Data:
import Literature.NumberTheory.Sieve.Maynard2016CoupledKernel
import Literature.NumberTheory.Sieve.PolymathLcmSumsKernel

/-!
# Maynard (2016), Lemma 6: the coupled sum (6.8) as the integral of its kernel ((6.9)–(6.10))

Trunk: AntSieve / parity (Maynard 2016 large-gaps ladder, named fact
`Literature.NumberTheory.Sieve.Maynard2016.Lemma6MainTerm` of `Maynard2016Lemma6Split.lean`).

Third layer over `Maynard2016CoupledEuler.lean` / `Maynard2016CoupledKernel.lean`, parallel to the
tree's `PolymathLcmSumsKernel.lean` (Polymath 8b, Lemma 4.1, (fg-int)) but with TWO scales (`log x`
for the `d`-variables, `log y` for the `e`-variables) and the coupled summation condition of
J. Maynard, *Large gaps between primes*, Ann. of Math. 183 (2016) = arXiv:1408.5110, §6.  After the
Fourier substitution (6.9) ("we extend them to smooth compactly supported functions on `ℝ`, and then
we have the Fourier expansion … `F_{ℓ,j}(log d/log x) = ∫ f_{ℓ,j}(ξ) d^{-(1+iξ)/log x} dξ`")
the sum

  `Σ'_{d,d',e,e'} ∏ μ(d_ℓ)μ(d'_ℓ)μ(e_ℓ)μ(e'_ℓ) F_ℓ(log_x d_ℓ) F'_ℓ(log_x d'_ℓ) G_ℓ(log_y e_ℓ)
      G'_ℓ(log_y e'_ℓ) / [d,d',e,e']`

becomes (6.10): "`∫ (∏ f g) · K dξ dτ` … Here we have swapped the order of summation and integration
(which is valid because the expression is absolutely convergent)".  This file PROVES that passage:
* `LcmEuler.coupledLcmSum_eq_integral_boxKernel` — over a finite box the sum is the integral of the
  Fourier weight `coupledPhi` against the box kernel (term-wise Fourier substitution,
  `integral_coupledPhi_mul_coupledEulerTerm`);
* `LcmEuler.coupledLcmSum_eq_of_le` — beyond `D₀ = max ⌊x^{T_F}⌋ ⌊y^{T_G}⌋` (the support bounds of
  the cutoffs) the sum does not change;
* `LcmEuler.coupledLcmSum_eq_integral_freqKernel` — **(6.10)**: the full sum equals
  `∫ coupledPhi · K` with `K` the coupled kernel of `Maynard2016CoupledKernel` at the exponents
  `s(ξ_i)/log x`, `s(ξ'_i)/log x`, `s(τ_j)/log y`, `s(τ'_j)/log y` (dominated convergence in the
  box size, using the uniform bound `coupledKernelBound`).

## References

* J. Maynard, *Large gaps between primes*, Ann. of Math. (2) 183 (2016), 915–933; arXiv:1408.5110,
  §6, proof of Lemma 6, displays (6.8)–(6.10). [Maynard2016LargeGaps]
* D. H. J. Polymath, *Variants of the Selberg sieve, and bounded intervals containing many primes*,
  Res. Math. Sci. 1 (2014), Art. 12; arXiv:1407.4897, proof of Lemma 4.1, (fg-int). [Polymath8b2014]
-/

noncomputable section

Your goal:
Return all of the data above exactly, leaving out no line.

Exercise result:
import Literature.NumberTheory.Sieve.Maynard2016CoupledKernel
import Literature.NumberTheory.Sieve.PolymathLcmSumsKernel

/-!
# Maynard (2016), Lemma 6: the coupled sum (6.8) as the integral of its kernel ((6.9)–(6.10))

Trunk: AntSieve / parity (Maynard 2016 large-gaps ladder, named fact
`Literature.NumberTheory.Sieve.Maynard2016.Lemma6MainTerm` of `Maynard2016Lemma6Split.lean`).

Third layer over `Maynard2016CoupledEuler.lean` / `Maynard2016CoupledKernel.lean`, parallel to the
tree's `PolymathLcmSumsKernel.lean` (Polymath 8b, Lemma 4.1, (fg-int)) but with TWO scales (`log x`
for the `d`-variables, `log y` for the `e`-variables) and the coupled summation condition of
J. Maynard, *Large gaps between primes*, Ann. of Math. 183 (2016) = arXiv:1408.5110, §6.  After the
Fourier substitution (6.9) ("we extend them to smooth compactly supported functions on `ℝ`, and then
we have the Fourier expansion … `F_{ℓ,j}(log d/log x) = ∫ f_{ℓ,j}(ξ) d^{-(1+iξ)/log x} dξ`")
the sum

  `Σ'_{d,d',e,e'} ∏ μ(d_ℓ)μ(d'_ℓ)μ(e_ℓ)μ(e'_ℓ) F_ℓ(log_x d_ℓ) F'_ℓ(log_x d'_ℓ) G_ℓ(log_y e_ℓ)
      G'_ℓ(log_y e'_ℓ) / [d,d',e,e']`

becomes (6.10): "`∫ (∏ f g) · K dξ dτ` … Here we have swapped the order of summation and integration
(which is valid because the expression is absolutely convergent)".  This file PROVES that passage:
* `LcmEuler.coupledLcmSum_eq_integral_boxKernel` — over a finite box the sum is the integral of the
  Fourier weight `coupledPhi` against the box kernel (term-wise Fourier substitution,
  `integral_coupledPhi_mul_coupledEulerTerm`);
* `LcmEuler.coupledLcmSum_eq_of_le` — beyond `D₀ = max ⌊x^{T_F}⌋ ⌊y^{T_G}⌋` (the support bounds of
  the cutoffs) the sum does not change;
* `LcmEuler.coupledLcmSum_eq_integral_freqKernel` — **(6.10)**: the full sum equals
  `∫ coupledPhi · K` with `K` the coupled kernel of `Maynard2016CoupledKernel` at the exponents
  `s(ξ_i)/log x`, `s(ξ'_i)/log x`, `s(τ_j)/log y`, `s(τ'_j)/log y` (dominated convergence in the
  box size, using the uniform bound `coupledKernelBound`).

## References

* J. Maynard, *Large gaps between primes*, Ann. of Math. (2) 183 (2016), 915–933; arXiv:1408.5110,
  §6, proof of Lemma 6, displays (6.8)–(6.10). [Maynard2016LargeGaps]
* D. H. J. Polymath, *Variants of the Selberg sieve, and bounded intervals containing many primes*,
  Res. Math. Sci. 1 (2014), Art. 12; arXiv:1407.4897, proof of Lemma 4.1, (fg-int). [Polymath8b2014]
-/

noncomputable section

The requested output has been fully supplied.